▶ _Work order_: What you return should be the lines from the first line of the records below through the line holding "open scoped Real Topology ComplexConjugate", unchanged.

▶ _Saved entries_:
[Start of section]

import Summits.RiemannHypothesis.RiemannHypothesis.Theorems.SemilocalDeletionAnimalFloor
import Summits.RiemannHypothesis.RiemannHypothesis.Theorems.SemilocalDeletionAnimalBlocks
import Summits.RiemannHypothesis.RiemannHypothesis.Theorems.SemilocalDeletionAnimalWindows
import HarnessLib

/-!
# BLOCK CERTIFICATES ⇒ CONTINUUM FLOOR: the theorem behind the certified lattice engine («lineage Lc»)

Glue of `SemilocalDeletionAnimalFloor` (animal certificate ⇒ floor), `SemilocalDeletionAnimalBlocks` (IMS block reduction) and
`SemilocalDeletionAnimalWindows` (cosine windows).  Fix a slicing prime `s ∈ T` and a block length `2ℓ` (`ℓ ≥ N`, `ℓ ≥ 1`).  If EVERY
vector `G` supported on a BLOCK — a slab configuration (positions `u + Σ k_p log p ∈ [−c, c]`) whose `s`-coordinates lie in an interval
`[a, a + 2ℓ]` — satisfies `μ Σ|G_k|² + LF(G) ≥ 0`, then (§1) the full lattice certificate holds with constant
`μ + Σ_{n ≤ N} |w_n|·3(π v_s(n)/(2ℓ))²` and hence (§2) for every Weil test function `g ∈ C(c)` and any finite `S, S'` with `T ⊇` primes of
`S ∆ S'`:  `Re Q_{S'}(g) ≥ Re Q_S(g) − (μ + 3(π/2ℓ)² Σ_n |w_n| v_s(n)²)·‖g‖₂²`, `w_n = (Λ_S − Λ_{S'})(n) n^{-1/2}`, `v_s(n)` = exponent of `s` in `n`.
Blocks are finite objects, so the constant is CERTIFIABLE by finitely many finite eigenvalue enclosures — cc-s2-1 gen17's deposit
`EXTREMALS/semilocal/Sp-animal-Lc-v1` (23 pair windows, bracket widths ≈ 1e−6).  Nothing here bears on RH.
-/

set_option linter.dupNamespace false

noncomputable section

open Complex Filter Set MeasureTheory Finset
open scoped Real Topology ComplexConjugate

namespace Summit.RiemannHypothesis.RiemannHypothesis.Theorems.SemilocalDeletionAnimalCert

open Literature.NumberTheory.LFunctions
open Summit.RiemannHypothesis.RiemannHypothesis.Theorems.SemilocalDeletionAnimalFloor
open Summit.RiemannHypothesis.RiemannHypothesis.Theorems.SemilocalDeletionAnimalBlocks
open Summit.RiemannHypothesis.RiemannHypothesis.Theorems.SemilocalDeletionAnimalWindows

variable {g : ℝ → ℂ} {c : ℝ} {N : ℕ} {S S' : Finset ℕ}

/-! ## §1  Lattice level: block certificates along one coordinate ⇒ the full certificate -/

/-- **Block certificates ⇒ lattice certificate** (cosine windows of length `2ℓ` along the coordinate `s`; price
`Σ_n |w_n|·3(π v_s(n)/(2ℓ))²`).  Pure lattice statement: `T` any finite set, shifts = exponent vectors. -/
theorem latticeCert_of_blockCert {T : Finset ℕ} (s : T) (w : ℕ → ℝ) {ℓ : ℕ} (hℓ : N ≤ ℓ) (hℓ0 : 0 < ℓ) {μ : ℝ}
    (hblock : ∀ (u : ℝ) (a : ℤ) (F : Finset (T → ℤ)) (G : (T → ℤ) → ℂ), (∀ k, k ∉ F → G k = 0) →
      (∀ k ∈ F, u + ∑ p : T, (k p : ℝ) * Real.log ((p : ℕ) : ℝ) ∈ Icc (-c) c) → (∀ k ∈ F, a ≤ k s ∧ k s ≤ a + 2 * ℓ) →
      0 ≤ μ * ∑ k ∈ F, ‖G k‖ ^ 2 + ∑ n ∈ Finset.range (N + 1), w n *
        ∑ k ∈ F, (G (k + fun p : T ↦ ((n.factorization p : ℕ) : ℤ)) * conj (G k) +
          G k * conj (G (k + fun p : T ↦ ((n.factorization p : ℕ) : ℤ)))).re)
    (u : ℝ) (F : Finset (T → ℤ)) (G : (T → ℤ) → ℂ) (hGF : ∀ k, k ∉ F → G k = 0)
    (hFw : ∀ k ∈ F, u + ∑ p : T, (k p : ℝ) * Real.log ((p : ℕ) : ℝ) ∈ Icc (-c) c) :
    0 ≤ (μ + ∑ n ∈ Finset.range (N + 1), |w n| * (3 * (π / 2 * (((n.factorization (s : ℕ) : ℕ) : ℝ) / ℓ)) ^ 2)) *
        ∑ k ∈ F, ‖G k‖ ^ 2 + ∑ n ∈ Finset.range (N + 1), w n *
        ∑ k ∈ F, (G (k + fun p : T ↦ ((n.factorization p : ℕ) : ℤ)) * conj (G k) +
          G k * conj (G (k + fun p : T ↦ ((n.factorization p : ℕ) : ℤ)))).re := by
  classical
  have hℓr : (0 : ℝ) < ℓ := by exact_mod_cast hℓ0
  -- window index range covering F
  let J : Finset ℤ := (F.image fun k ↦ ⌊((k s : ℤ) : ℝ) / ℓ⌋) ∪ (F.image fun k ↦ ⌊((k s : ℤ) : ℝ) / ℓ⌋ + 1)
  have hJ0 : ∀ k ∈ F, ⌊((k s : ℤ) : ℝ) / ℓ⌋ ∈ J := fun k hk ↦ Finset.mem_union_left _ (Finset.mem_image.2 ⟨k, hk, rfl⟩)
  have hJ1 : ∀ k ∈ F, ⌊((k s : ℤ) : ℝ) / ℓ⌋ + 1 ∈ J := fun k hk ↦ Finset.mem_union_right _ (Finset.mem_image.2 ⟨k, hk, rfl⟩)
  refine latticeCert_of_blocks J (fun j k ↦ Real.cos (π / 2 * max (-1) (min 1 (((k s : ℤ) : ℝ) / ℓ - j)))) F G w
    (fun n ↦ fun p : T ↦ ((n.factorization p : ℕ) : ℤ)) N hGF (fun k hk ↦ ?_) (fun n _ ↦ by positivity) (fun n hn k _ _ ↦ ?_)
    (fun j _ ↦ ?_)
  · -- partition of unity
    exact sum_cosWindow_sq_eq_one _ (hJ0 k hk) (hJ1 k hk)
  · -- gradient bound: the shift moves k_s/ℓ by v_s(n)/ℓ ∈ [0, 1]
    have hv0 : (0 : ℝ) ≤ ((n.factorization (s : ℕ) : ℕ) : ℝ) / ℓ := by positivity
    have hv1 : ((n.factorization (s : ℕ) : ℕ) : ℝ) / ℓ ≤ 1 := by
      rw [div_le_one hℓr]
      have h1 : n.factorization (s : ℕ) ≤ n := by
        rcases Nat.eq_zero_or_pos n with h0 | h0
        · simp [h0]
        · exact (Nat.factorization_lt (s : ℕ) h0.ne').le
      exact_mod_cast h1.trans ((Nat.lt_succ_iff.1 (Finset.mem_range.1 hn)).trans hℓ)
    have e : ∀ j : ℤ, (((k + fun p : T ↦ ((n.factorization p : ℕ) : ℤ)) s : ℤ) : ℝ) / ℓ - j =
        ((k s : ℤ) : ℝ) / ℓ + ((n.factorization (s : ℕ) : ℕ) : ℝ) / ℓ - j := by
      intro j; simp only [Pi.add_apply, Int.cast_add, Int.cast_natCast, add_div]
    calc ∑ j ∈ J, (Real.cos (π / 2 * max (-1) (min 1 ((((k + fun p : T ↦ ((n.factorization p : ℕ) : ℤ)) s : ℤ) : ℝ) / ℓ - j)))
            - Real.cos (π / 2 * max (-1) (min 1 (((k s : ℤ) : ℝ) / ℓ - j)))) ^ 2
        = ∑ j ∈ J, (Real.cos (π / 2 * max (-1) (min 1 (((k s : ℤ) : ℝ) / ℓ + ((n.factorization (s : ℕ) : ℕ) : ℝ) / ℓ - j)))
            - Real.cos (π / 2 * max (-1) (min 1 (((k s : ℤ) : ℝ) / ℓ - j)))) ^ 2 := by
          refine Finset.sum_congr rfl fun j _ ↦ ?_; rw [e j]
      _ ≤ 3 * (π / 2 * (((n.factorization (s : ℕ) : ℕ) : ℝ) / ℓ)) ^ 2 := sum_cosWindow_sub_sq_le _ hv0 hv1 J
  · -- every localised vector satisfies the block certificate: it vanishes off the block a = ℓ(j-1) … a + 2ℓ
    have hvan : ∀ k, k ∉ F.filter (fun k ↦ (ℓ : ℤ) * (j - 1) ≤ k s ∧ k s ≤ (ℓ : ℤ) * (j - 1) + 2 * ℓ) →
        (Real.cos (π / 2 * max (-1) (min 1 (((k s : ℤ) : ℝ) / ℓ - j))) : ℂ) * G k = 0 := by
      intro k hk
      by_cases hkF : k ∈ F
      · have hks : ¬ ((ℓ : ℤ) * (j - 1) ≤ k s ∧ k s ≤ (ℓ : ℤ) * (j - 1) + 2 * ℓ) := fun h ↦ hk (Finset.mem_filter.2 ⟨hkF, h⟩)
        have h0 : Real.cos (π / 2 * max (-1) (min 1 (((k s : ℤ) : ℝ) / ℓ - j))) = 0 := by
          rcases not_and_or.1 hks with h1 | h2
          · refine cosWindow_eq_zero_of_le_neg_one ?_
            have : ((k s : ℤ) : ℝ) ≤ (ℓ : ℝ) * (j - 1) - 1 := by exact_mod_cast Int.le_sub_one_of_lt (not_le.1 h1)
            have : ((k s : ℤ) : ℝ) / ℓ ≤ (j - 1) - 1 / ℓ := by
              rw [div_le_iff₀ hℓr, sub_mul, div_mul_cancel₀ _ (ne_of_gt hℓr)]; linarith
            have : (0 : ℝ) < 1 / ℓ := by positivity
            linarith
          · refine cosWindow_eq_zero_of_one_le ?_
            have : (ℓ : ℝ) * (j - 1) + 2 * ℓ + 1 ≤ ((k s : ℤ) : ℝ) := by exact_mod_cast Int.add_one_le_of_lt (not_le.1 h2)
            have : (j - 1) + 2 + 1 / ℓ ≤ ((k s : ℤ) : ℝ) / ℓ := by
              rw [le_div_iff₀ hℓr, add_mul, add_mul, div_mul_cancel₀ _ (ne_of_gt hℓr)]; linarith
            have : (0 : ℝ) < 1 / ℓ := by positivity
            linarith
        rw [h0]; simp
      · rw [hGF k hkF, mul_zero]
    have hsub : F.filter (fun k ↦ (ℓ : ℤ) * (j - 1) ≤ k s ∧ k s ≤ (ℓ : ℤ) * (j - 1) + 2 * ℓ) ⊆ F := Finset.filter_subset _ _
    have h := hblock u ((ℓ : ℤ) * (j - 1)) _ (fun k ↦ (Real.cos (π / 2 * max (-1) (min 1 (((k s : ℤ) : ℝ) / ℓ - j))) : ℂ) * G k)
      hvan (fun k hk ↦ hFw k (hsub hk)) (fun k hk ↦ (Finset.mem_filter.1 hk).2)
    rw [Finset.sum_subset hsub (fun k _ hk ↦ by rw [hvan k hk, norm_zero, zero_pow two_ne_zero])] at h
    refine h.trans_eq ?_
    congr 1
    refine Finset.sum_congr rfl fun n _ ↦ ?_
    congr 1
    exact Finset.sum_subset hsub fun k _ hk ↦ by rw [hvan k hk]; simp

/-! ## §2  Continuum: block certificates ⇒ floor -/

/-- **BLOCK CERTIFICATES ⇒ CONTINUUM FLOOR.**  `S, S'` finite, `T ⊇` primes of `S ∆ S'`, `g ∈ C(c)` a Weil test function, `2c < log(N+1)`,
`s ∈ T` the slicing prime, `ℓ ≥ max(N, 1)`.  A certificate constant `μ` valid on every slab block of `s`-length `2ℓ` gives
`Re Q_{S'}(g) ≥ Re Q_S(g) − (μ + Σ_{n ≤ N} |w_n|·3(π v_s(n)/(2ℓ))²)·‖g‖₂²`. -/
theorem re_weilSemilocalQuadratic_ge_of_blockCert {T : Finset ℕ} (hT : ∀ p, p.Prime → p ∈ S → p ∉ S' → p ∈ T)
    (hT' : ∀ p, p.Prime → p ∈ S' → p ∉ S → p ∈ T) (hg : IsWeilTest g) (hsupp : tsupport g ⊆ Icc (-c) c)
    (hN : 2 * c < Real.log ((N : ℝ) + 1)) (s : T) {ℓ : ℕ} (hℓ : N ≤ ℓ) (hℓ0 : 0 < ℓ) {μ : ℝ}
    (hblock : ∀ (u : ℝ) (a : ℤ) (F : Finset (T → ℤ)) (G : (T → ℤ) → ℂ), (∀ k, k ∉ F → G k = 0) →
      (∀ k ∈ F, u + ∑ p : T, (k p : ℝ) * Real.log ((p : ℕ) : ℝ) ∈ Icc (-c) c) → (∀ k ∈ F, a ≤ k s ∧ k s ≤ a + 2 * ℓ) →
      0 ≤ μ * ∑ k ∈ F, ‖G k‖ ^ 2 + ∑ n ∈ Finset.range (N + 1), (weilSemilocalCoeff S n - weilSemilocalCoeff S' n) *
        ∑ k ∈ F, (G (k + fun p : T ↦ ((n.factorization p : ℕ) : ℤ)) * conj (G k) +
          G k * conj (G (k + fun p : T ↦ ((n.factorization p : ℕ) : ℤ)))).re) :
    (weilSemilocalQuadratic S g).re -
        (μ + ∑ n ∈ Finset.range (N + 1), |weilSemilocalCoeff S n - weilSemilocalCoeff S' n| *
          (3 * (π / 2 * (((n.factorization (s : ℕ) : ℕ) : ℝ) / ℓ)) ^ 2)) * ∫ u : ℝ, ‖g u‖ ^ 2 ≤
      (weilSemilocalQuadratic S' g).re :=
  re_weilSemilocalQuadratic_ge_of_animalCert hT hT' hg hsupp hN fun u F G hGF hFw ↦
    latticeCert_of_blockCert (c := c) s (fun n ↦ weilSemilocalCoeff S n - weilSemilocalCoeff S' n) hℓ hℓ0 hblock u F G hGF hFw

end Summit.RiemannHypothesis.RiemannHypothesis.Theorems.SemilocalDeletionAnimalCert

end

[End of section]

▶ _Finished task_:
import Summits.RiemannHypothesis.RiemannHypothesis.Theorems.SemilocalDeletionAnimalFloor
import Summits.RiemannHypothesis.RiemannHypothesis.Theorems.SemilocalDeletionAnimalBlocks
import Summits.RiemannHypothesis.RiemannHypothesis.Theorems.SemilocalDeletionAnimalWindows
import HarnessLib

/-!
# BLOCK CERTIFICATES ⇒ CONTINUUM FLOOR: the theorem behind the certified lattice engine («lineage Lc»)

Glue of `SemilocalDeletionAnimalFloor` (animal certificate ⇒ floor), `SemilocalDeletionAnimalBlocks` (IMS block reduction) and
`SemilocalDeletionAnimalWindows` (cosine windows).  Fix a slicing prime `s ∈ T` and a block length `2ℓ` (`ℓ ≥ N`, `ℓ ≥ 1`).  If EVERY
vector `G` supported on a BLOCK — a slab configuration (positions `u + Σ k_p log p ∈ [−c, c]`) whose `s`-coordinates lie in an interval
`[a, a + 2ℓ]` — satisfies `μ Σ|G_k|² + LF(G) ≥ 0`, then (§1) the full lattice certificate holds with constant
`μ + Σ_{n ≤ N} |w_n|·3(π v_s(n)/(2ℓ))²` and hence (§2) for every Weil test function `g ∈ C(c)` and any finite `S, S'` with `T ⊇` primes of
`S ∆ S'`:  `Re Q_{S'}(g) ≥ Re Q_S(g) − (μ + 3(π/2ℓ)² Σ_n |w_n| v_s(n)²)·‖g‖₂²`, `w_n = (Λ_S − Λ_{S'})(n) n^{-1/2}`, `v_s(n)` = exponent of `s` in `n`.
Blocks are finite objects, so the constant is CERTIFIABLE by finitely many finite eigenvalue enclosures — cc-s2-1 gen17's deposit
`EXTREMALS/semilocal/Sp-animal-Lc-v1` (23 pair windows, bracket widths ≈ 1e−6).  Nothing here bears on RH.
-/

set_option linter.dupNamespace false

noncomputable section

open Complex Filter Set MeasureTheory Finset
open scoped Real Topology ComplexConjugate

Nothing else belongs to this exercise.